Thursday, May 24, 2012

Back Then: Pumpkin Queens

Its funny how the unexpected things change your life.  People don’t usually wake up in the morning and think to themselves “today, when I walk out my front door, a pumpkin is going to alter the course of my life”. Maybe an apple or a piece of chicken occasionally are considered, but gourds don’t usually make the life-changing list.

Notice that I said usually.

When I was in second grade, and had just completed a harrowing journey moving from Texas to Montana (we do things in extremes in the artist family), I was having the not-very-pleasurable experience of being a newcomer in an elementary school full of kids who were far more athletic and well adapted to the cold than I was. Shockingly, an incredibly skinny glasses wearing wisp of a girl with large bangs and an even larger imagination was having a touch of difficulty relating to the very normal and stout children that attended her new school. Where they taught skiing as a several day course when you entered the 4th grade. I was SO very much out of my depth (remind me later to tell you about when I was literally out of my depth in swimming lessons the following year)

Every October, a local pumpkin farm would come and dump an obscene amount of pumpkins on our playground. This was one of the best days of the year- because we were released class by class to choose a pumpkin of our very own. I stumbled through the rows looking for a pumpkin with two qualities: 1). Was light enough that I could use my noodle arms to tote it home from the bus stop and 2). Would make an excellent friend. I located one that I thought would do the trick, and proceeded to wait for the perpetually late bus (literally. We had 2 rounds of buses- the early buses and the late buses. Apparently we were in the midst of a hiring freeze on transportation specialists).

My new pumpkin friend and I were bonding, as I explained that she didn’t need to be afraid because I wasn’t going to cut her up, I was going to use markers to give her a pretty face, when I realized we weren’t alone.

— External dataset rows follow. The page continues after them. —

/-!
# `σ`-stability under a generator of `Gal(E/F)` (Arthur–Clozel, Ch. 3, Thm. 4.2 (d); proof file)

Topic `NumberTheory/Automorphic`; namespace `Literature.NumberTheory.Automorphic`. Sibling proof
file of `AutomorphicGaloisConj` (Galois conjugates `U_σ(Π)` of cuspidal automorphic
representations of `GL_n(𝔸_E)`, `IsGalStable`, and the named fact
`ArthurClozel1989_exists_cuspidal_descent_of_isGalStable`), importing `ArthurClozelBaseChange` for
the `η`-refined statements it reduces to. Everything here is **proved**; no new definition, no
named fact, no new instance.

Arthur–Clozel state Thm. 4.2 (d) of Ch. 3 for a cuspidal `Π` with "`Π ≅ Π ∘ σ`", `σ` a (fixed)
generator of `Gal(E/F)`, `E/F` cyclic of prime degree `ℓ` (held copy, PDF chunk 173: "(d) Assume
`Π` is cuspidal, `Π ≅ Π ∘ σ`. Then there is `π` cuspidal lifting to `Π`"), whereas the tree's
rendering `ArthurClozel1989_exists_cuspidal_descent_of_isGalStable` asks for stability under
*every* `σ ∈ Gal(E/F)` (the convention-independent form, `U_σ(Π) ≅ Π ∘ σ⁻¹`). This file supplies
the bridge its docstring promises ("for prime degree equivalent to stability under a generator"):

* `CuspidalAutomorphicRepGL.isGalStable_pow`, `isGalStable_inv`, `isGalStable_zpow`,
  `isGalStable_of_mem_zpowers` — the stabiliser `{σ | U_σ(Π) = Π}` is a subgroup (from the action
  laws `isGalStable_one`, `isGalStable_mul` of `AutomorphicGaloisConj`);
* `CuspidalAutomorphicRepGL.forall_isGalStable_of_prime` — for `E/F` Galois of prime degree,
  stability under one `σ ≠ 1` is stability under all of `Gal(E/F)` (a group of prime order is
  generated by any non-trivial element, Mathlib `mem_powers_of_prime_card` with
  `IsGalois.card_aut_eq_finrank`);
* `ArthurClozel1989_exists_cuspidal_descent_of_isGalStable.of_generator` — the named fact in its
  printed form: granted the fact, a cuspidal `Π` on `GL_n(𝔸_E)` stable under a single non-trivial
  `σ ∈ Gal(E/F)` (`E/F` Galois of prime degree, so `σ` generates) is a weak base-change lift of a
  cuspidal `π` on `GL_n(𝔸_F)`.
* the degenerate rank `n = 0` (outside the printed range `G = GL(n)`, `n ≥ 1`, but inside the
  tree's rendering, which quantifies over all `n`): `GL_0(𝔸_K)` is trivial, its automorphic quotient
  is one point (a private copy of `subsingleton_automorphicQuotient_gl_zero` of
  `StrongMultiplicityOneRankinSelberg`, to keep the imports light), the Dirac mass there is an
  automorphic measure (`isAutomorphicMeasure_dirac_gl_zero`), `L²` is a line and is itself a
  cuspidal automorphic representation (`nonempty_cuspidalAutomorphicRepGL_zero`: `L²_cusp = L²` is
  irreducible), and relation (1.1) is empty (`isWeakBaseChangeLift_of_rank_zero`: Satake parameters
  have `0` entries); hence `arthurClozel1989_exists_cuspidal_descent_of_isGalStable_zero`, the fact
  at `n = 0`, **proved**;
* `arthurClozel1989_exists_cuspidal_descent_of_isGalStable_of_descent'` — for *every* `n`, the fact
  follows from its `η`-refined form `ArthurClozel1989_cuspidal_descent` (Thm. 4.2 (d) in full,
  `n ≥ 1`) and class field theory (`exists_isClassFieldCharacter`), combining the case `n = 0` with
  the reduction `arthurClozel1989_exists_cuspidal_descent_of_isGalStable_of_descent` of
  `ArthurClozelBaseChange` (which needs `0 < n`): the `η`-free fact is not an independent leaf.

Triage note (provefact unit of `ArthurClozel1989_exists_cuspidal_descent_of_isGalStable`, sized
XL): the printed proof of Thm. 4.2 (d) (PDF chunks 174–177) extracts `π` from the identity
(4.1) = (4.2) of the discrete parts of the trace formulas of `GL(n)_F` and `GL(n)_E ⋊ σ` (Ch. 2,
(17.8), Thms. A–B), then proves `π` cuspidal with the Jacquet–Shalika results (2.1)–(2.4),
Lemma 4.3, Thm. 3.1 and Thm. 4.2 (a), (b), (e) for smaller ranks (Langlands' description of
automorphic representations as subquotients of representations induced from cuspidal); the
trace-formula side and parabolic induction have no counterpart on the present tree, so the fact
stays a named fact (its `η`-refined form is `ArthurClozel1989_cuspidal_descent` of
`ArthurClozelBaseChange`, with the proved projection
`arthurClozel1989_exists_cuspidal_descent_of_isGalStable_of_descent`).

## References

* J. Arthur, L. Clozel, *Simple algebras, base change, and the advanced theory of the trace
  formula*, Ann. of Math. Stud. 120 (1989), Ch. 1 §2.1 (`Π^σ`, `σ`-stable); Ch. 3, §4,
  Thm. 4.2 (d) (book p. 203; held copy
  `book:arthur1989-simple-algebras-base-change-advanced-theory-trace`, PDF chunks 173, 177).
  [ArthurClozelAMS120]
-/

noncomputable section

Playing with a pumpkin is NOT a good way to make friends in elementary school, so I set about mentally preparing myself for whatever vicious and highly mature comments (I know you are, but what am I was REALLY in full swing back then) would soon be directed at me. Instead, the girl introduced herself. And her pumpkin. And we decided to show our pumpkins around the playground together. Because that is COMPLETELY normal behavior for a pair second graders. We actually ended up mostly hiding under the tunnel slide, because October in Montana is fairly cold, and I was am incredibly wimpy.

17 years later, and the pumpkin girl has been witness to every important piece of my life, which is something that a rare few can claim (much to the pleasure of everyone who knows me now, I’m sure). Even though she lives entirely too far away, I still feel the same sense of security as the day that I realized that there was someone else out there, who wanted to be friends with their pumpkin. This summer, I will have the privilege of standing in her wedding, which is a far cry from our days as the pumpkin queens.